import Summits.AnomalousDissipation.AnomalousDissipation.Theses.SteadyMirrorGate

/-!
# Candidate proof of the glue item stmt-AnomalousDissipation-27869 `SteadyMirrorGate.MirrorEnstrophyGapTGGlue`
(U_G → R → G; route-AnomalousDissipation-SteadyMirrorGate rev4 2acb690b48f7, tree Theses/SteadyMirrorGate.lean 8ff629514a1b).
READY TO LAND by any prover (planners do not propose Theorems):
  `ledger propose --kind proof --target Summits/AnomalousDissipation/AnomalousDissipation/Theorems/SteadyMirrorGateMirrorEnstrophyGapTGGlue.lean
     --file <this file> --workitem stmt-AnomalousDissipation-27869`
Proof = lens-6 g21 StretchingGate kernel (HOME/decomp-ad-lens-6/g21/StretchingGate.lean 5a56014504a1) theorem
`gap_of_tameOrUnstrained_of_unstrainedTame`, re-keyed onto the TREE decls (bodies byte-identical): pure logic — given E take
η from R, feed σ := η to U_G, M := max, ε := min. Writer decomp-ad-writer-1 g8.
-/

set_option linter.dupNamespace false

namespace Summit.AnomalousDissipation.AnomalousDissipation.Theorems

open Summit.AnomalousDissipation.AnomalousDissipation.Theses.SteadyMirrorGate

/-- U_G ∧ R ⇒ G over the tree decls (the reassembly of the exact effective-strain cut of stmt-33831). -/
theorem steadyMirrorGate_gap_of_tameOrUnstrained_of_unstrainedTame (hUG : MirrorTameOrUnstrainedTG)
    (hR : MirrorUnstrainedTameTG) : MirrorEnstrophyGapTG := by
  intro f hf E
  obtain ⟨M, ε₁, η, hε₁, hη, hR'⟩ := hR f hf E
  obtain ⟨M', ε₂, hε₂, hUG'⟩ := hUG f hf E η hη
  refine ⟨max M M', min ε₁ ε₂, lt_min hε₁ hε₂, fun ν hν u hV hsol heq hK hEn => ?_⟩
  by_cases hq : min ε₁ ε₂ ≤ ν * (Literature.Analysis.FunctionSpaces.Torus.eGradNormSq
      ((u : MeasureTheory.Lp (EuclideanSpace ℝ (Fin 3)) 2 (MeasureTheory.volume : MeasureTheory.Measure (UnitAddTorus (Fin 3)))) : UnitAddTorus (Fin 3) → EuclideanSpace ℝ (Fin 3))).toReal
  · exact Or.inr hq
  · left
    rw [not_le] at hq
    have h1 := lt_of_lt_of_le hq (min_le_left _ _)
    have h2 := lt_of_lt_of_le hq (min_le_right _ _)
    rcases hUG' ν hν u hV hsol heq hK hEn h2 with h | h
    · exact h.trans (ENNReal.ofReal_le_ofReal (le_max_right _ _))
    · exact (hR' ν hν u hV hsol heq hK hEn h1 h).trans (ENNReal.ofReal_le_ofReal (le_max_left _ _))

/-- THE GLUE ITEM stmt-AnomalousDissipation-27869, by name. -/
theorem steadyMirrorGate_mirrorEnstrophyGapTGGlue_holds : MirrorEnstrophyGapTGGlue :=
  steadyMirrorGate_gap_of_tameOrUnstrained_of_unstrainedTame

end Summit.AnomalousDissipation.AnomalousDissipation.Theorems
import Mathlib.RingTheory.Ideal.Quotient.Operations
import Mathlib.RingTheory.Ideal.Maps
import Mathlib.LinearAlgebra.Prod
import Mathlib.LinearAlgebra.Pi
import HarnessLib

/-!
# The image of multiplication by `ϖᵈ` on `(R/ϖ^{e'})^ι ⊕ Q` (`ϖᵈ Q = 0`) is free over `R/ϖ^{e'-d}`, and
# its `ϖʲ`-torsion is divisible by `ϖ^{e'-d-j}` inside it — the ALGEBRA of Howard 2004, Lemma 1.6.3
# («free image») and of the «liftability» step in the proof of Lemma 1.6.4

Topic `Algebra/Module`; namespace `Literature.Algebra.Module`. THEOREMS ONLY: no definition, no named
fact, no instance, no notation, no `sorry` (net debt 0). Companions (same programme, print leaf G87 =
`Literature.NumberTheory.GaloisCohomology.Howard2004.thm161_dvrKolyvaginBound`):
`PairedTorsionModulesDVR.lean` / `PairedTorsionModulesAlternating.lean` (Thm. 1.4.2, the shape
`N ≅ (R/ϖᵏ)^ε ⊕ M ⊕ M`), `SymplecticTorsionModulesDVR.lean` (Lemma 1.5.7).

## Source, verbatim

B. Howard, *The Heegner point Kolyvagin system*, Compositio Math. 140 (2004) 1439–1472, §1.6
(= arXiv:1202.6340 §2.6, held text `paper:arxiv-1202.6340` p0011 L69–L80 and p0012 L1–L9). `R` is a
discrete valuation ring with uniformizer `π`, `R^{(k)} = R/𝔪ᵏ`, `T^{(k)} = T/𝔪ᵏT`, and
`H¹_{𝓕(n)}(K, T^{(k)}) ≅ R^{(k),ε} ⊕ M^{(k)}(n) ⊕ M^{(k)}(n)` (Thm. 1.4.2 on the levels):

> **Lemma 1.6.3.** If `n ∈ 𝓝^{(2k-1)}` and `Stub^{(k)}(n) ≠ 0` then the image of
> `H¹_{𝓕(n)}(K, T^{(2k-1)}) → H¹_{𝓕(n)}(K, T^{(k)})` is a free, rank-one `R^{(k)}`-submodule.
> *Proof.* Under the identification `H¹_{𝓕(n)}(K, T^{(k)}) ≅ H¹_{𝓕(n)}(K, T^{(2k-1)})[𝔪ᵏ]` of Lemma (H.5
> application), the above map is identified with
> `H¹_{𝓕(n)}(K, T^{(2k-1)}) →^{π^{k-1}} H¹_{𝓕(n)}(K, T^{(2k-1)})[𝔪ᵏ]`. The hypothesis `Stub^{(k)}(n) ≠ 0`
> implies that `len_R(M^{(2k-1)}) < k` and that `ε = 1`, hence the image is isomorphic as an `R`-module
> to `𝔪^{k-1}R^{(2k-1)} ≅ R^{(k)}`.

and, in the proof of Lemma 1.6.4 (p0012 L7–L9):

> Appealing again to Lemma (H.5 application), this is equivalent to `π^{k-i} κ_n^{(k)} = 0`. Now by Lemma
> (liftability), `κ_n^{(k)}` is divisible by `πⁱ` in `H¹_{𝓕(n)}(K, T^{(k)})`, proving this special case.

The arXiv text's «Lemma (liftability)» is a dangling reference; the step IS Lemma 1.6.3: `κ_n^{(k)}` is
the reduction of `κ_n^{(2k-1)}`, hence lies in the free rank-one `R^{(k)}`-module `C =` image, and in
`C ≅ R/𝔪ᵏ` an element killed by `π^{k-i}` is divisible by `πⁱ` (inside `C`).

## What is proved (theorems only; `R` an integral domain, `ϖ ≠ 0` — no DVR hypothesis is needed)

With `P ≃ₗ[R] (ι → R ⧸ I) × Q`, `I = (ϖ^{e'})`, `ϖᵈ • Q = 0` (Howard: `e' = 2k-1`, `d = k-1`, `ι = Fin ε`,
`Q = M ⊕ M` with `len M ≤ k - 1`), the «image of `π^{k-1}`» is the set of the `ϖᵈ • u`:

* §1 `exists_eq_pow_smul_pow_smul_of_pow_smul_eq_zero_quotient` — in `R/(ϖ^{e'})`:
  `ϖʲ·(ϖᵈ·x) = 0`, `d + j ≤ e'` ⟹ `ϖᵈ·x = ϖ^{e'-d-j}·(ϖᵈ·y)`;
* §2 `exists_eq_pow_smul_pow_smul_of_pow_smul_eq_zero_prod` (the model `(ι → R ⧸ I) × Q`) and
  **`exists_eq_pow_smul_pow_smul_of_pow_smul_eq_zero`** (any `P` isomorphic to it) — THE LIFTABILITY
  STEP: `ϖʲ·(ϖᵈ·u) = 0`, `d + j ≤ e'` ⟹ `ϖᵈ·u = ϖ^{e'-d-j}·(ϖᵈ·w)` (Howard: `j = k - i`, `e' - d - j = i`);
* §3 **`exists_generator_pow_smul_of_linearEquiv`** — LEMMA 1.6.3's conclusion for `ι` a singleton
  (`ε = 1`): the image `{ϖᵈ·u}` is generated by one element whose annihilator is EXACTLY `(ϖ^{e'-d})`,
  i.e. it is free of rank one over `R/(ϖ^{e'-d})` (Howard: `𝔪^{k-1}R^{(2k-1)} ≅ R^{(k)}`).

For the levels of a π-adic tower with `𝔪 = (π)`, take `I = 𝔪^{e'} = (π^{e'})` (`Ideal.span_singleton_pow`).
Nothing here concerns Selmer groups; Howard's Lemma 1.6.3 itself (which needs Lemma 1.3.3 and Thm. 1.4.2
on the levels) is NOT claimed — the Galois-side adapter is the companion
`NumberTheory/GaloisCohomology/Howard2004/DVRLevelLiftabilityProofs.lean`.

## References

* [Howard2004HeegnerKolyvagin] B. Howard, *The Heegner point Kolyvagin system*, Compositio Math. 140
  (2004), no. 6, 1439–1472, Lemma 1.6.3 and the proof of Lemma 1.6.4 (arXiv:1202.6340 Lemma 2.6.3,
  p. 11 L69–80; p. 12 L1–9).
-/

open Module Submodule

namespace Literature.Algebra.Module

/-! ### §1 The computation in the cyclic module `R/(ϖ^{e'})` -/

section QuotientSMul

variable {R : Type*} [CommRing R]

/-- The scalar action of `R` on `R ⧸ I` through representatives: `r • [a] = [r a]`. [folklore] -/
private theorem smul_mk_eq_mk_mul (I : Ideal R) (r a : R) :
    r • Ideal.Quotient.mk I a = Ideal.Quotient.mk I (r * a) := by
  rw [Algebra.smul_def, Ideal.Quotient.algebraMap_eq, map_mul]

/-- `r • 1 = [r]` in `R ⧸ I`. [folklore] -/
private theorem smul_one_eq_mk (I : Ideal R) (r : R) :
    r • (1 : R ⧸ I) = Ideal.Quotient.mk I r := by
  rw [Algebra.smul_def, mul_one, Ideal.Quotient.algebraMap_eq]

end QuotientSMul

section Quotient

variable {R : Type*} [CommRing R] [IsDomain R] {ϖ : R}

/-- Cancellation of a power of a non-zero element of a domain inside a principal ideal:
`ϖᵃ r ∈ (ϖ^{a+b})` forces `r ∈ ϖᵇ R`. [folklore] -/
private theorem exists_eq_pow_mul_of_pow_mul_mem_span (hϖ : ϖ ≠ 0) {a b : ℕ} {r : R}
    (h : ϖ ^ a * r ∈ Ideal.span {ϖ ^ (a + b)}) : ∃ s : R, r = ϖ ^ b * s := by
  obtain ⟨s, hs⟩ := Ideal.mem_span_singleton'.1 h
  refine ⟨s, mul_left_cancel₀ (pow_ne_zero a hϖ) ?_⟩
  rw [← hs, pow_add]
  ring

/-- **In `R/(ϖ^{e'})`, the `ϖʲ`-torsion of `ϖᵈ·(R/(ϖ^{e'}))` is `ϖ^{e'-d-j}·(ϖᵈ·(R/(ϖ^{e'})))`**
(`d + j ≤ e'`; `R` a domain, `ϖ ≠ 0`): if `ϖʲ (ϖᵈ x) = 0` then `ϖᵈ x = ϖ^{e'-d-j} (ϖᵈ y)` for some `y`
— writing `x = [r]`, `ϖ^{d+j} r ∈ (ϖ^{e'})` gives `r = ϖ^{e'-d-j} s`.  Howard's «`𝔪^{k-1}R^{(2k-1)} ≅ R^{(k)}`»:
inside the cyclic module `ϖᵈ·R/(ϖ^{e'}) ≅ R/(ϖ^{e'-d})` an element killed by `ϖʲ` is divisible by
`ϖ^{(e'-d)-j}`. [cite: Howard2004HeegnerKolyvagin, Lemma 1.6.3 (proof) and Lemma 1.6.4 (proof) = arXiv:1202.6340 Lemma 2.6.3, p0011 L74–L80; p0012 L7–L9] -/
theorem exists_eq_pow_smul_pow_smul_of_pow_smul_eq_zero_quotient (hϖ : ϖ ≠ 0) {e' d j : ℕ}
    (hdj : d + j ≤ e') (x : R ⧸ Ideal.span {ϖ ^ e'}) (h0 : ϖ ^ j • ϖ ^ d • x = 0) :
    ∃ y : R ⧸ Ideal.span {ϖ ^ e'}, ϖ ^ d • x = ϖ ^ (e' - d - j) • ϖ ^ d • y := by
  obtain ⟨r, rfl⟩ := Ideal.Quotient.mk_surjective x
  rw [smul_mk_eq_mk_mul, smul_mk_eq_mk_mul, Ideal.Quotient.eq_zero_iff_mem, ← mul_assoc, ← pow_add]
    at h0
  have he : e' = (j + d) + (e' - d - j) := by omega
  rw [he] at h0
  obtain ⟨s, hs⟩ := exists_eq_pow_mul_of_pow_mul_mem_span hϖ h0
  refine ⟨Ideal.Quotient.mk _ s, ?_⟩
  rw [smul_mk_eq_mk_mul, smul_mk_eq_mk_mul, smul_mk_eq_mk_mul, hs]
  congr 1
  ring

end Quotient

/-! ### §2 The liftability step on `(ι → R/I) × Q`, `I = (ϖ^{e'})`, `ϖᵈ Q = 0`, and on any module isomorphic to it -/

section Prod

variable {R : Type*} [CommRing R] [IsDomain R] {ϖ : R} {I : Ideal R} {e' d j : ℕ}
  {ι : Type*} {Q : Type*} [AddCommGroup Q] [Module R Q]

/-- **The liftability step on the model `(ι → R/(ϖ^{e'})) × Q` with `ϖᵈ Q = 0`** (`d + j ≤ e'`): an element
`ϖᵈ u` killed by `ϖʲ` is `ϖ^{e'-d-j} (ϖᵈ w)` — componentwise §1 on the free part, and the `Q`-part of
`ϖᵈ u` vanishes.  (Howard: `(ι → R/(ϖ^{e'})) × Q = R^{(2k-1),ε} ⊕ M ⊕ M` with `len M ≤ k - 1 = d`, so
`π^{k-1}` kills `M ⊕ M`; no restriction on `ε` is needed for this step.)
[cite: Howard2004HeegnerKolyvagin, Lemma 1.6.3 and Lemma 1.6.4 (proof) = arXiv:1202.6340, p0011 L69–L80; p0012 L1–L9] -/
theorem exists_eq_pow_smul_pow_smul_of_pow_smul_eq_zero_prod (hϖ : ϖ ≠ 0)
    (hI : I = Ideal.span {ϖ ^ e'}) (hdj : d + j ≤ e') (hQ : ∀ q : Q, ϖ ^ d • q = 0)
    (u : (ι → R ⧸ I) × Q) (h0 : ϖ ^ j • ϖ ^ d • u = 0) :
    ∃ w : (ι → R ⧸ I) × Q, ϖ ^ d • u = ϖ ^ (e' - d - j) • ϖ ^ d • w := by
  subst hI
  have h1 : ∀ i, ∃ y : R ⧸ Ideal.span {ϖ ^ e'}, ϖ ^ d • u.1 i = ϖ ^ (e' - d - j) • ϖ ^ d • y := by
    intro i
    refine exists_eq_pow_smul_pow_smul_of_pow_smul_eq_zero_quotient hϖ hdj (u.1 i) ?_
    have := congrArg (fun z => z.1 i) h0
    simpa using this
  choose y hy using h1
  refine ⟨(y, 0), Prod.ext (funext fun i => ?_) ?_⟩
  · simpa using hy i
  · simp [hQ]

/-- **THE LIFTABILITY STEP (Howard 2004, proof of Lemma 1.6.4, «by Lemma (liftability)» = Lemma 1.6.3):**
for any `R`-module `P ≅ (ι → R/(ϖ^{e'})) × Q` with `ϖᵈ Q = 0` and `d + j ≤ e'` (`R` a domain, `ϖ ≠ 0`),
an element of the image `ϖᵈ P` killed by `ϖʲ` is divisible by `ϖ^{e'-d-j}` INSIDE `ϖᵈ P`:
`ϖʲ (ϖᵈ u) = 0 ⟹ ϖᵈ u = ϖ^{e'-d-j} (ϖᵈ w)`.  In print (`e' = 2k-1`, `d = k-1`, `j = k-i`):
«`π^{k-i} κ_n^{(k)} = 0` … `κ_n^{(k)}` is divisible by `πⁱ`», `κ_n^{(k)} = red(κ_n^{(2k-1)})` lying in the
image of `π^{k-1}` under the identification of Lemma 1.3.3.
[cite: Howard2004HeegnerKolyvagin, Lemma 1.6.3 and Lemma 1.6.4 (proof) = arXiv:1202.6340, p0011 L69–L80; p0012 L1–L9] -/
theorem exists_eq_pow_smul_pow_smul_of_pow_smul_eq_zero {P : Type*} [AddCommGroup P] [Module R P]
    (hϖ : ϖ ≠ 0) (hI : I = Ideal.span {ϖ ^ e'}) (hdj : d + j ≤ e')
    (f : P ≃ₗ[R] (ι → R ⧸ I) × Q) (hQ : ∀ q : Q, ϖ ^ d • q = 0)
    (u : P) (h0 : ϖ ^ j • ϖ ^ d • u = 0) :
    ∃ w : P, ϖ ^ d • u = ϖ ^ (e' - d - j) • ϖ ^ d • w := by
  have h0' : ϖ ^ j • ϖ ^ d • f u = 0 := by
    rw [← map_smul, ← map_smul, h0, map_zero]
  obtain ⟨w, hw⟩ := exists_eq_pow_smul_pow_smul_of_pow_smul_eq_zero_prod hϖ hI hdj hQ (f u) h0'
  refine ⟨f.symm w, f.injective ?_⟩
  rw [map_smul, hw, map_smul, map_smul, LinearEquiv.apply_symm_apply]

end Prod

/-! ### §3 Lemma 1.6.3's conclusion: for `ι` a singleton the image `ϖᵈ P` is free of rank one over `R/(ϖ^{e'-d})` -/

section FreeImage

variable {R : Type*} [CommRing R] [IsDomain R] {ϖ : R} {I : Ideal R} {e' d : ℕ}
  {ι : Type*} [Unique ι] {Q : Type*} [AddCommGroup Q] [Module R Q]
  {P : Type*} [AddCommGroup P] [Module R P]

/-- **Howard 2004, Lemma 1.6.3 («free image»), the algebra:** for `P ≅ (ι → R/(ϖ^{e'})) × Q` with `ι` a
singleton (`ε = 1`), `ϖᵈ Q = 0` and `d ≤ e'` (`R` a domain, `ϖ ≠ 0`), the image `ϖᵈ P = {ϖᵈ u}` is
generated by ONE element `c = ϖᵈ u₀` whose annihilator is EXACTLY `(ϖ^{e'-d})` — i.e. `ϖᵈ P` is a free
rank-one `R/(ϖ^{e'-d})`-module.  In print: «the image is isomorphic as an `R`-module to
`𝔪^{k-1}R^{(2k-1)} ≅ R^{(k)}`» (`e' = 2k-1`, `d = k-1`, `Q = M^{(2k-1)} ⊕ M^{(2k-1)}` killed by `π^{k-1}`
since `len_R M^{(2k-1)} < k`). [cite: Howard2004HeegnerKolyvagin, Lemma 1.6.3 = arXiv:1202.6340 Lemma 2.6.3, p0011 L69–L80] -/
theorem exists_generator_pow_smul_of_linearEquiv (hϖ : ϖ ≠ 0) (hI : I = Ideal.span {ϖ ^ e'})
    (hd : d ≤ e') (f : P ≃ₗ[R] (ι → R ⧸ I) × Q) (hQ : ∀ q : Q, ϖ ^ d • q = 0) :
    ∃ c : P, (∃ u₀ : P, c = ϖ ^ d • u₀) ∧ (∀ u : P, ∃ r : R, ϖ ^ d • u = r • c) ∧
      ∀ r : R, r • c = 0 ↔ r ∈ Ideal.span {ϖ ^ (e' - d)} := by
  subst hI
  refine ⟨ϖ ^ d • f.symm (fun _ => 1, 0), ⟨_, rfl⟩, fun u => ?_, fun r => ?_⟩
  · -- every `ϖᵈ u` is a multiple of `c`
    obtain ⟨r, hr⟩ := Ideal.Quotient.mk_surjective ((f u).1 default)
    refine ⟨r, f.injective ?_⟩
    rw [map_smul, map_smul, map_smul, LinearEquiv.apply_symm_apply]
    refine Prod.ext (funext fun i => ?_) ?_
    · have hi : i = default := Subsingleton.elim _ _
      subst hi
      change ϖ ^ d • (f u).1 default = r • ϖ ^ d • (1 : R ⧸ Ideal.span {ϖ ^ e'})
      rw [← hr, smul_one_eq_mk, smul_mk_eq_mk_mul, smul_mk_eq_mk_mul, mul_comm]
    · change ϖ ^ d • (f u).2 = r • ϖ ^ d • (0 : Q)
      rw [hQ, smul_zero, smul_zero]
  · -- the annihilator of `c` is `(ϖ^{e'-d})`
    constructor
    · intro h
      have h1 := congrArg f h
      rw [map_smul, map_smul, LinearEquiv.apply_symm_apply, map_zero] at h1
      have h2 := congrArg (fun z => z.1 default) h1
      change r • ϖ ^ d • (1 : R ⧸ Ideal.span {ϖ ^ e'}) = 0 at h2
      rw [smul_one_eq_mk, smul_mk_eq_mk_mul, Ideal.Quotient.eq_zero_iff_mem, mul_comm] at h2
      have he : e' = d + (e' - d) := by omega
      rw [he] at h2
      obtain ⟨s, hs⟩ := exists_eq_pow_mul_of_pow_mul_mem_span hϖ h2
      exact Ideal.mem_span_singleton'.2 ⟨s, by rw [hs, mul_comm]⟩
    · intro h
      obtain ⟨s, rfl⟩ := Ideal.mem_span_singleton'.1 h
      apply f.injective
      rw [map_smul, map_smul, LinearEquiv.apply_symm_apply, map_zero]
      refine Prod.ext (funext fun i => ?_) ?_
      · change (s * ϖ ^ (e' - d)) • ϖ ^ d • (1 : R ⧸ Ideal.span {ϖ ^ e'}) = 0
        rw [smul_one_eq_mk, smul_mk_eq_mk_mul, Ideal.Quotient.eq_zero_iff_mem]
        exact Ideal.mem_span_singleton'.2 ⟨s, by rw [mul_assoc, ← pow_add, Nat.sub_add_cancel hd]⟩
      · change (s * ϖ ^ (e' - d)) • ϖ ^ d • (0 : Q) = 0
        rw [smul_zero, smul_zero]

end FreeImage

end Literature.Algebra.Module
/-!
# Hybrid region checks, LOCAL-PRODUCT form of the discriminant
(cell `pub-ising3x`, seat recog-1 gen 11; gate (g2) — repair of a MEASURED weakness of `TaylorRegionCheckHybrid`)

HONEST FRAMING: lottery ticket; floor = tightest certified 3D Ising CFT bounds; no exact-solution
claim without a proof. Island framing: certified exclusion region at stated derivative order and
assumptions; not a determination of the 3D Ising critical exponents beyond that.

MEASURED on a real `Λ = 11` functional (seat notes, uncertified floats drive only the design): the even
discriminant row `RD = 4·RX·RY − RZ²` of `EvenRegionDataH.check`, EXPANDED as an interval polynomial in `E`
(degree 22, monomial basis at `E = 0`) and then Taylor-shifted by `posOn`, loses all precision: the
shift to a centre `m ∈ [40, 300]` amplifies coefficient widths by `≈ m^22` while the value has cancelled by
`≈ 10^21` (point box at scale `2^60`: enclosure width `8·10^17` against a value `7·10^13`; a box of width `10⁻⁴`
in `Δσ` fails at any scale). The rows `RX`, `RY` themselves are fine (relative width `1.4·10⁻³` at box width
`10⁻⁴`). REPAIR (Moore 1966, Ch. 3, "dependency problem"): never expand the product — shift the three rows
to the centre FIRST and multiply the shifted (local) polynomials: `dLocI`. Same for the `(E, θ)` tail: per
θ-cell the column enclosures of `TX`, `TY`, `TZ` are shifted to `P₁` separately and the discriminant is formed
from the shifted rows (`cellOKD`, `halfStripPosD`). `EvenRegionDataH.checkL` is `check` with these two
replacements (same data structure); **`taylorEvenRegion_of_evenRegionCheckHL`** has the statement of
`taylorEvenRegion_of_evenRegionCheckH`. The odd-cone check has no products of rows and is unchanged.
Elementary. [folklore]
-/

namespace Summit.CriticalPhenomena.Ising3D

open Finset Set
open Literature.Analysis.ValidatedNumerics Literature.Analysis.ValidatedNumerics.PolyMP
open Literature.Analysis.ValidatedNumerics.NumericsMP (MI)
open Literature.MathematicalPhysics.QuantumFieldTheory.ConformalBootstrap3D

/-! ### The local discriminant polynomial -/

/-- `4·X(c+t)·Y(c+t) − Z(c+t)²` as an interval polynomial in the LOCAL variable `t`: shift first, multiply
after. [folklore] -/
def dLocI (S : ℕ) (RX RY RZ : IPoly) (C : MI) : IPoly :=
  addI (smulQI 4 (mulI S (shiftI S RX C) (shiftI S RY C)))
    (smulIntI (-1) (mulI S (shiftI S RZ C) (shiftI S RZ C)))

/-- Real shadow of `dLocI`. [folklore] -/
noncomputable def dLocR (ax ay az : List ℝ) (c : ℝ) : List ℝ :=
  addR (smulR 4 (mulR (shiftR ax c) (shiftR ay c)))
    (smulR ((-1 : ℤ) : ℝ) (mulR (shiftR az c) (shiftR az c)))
=======
**Instructions for the task**
Where a line in the records above contains the string "AnomalousDissipation", return that line.

**Response to this task**
import Summits.AnomalousDissipation.AnomalousDissipation.Theses.SteadyMirrorGate
# Candidate proof of the glue item stmt-AnomalousDissipation-27869 `SteadyMirrorGate.MirrorEnstrophyGapTGGlue`
(U_G → R → G; route-AnomalousDissipation-SteadyMirrorGate rev4 2acb690b48f7, tree Theses/SteadyMirrorGate.lean 8ff629514a1b).
  `ledger propose --kind proof --target Summits/AnomalousDissipation/AnomalousDissipation/Theorems/SteadyMirrorGateMirrorEnstrophyGapTGGlue.lean
     --file <this file> --workitem stmt-AnomalousDissipation-27869`
namespace Summit.AnomalousDissipation.AnomalousDissipation.Theorems
open Summit.AnomalousDissipation.AnomalousDissipation.Theses.SteadyMirrorGate
/-- THE GLUE ITEM stmt-AnomalousDissipation-27869, by name. -/
end Summit.AnomalousDissipation.AnomalousDissipation.Theorems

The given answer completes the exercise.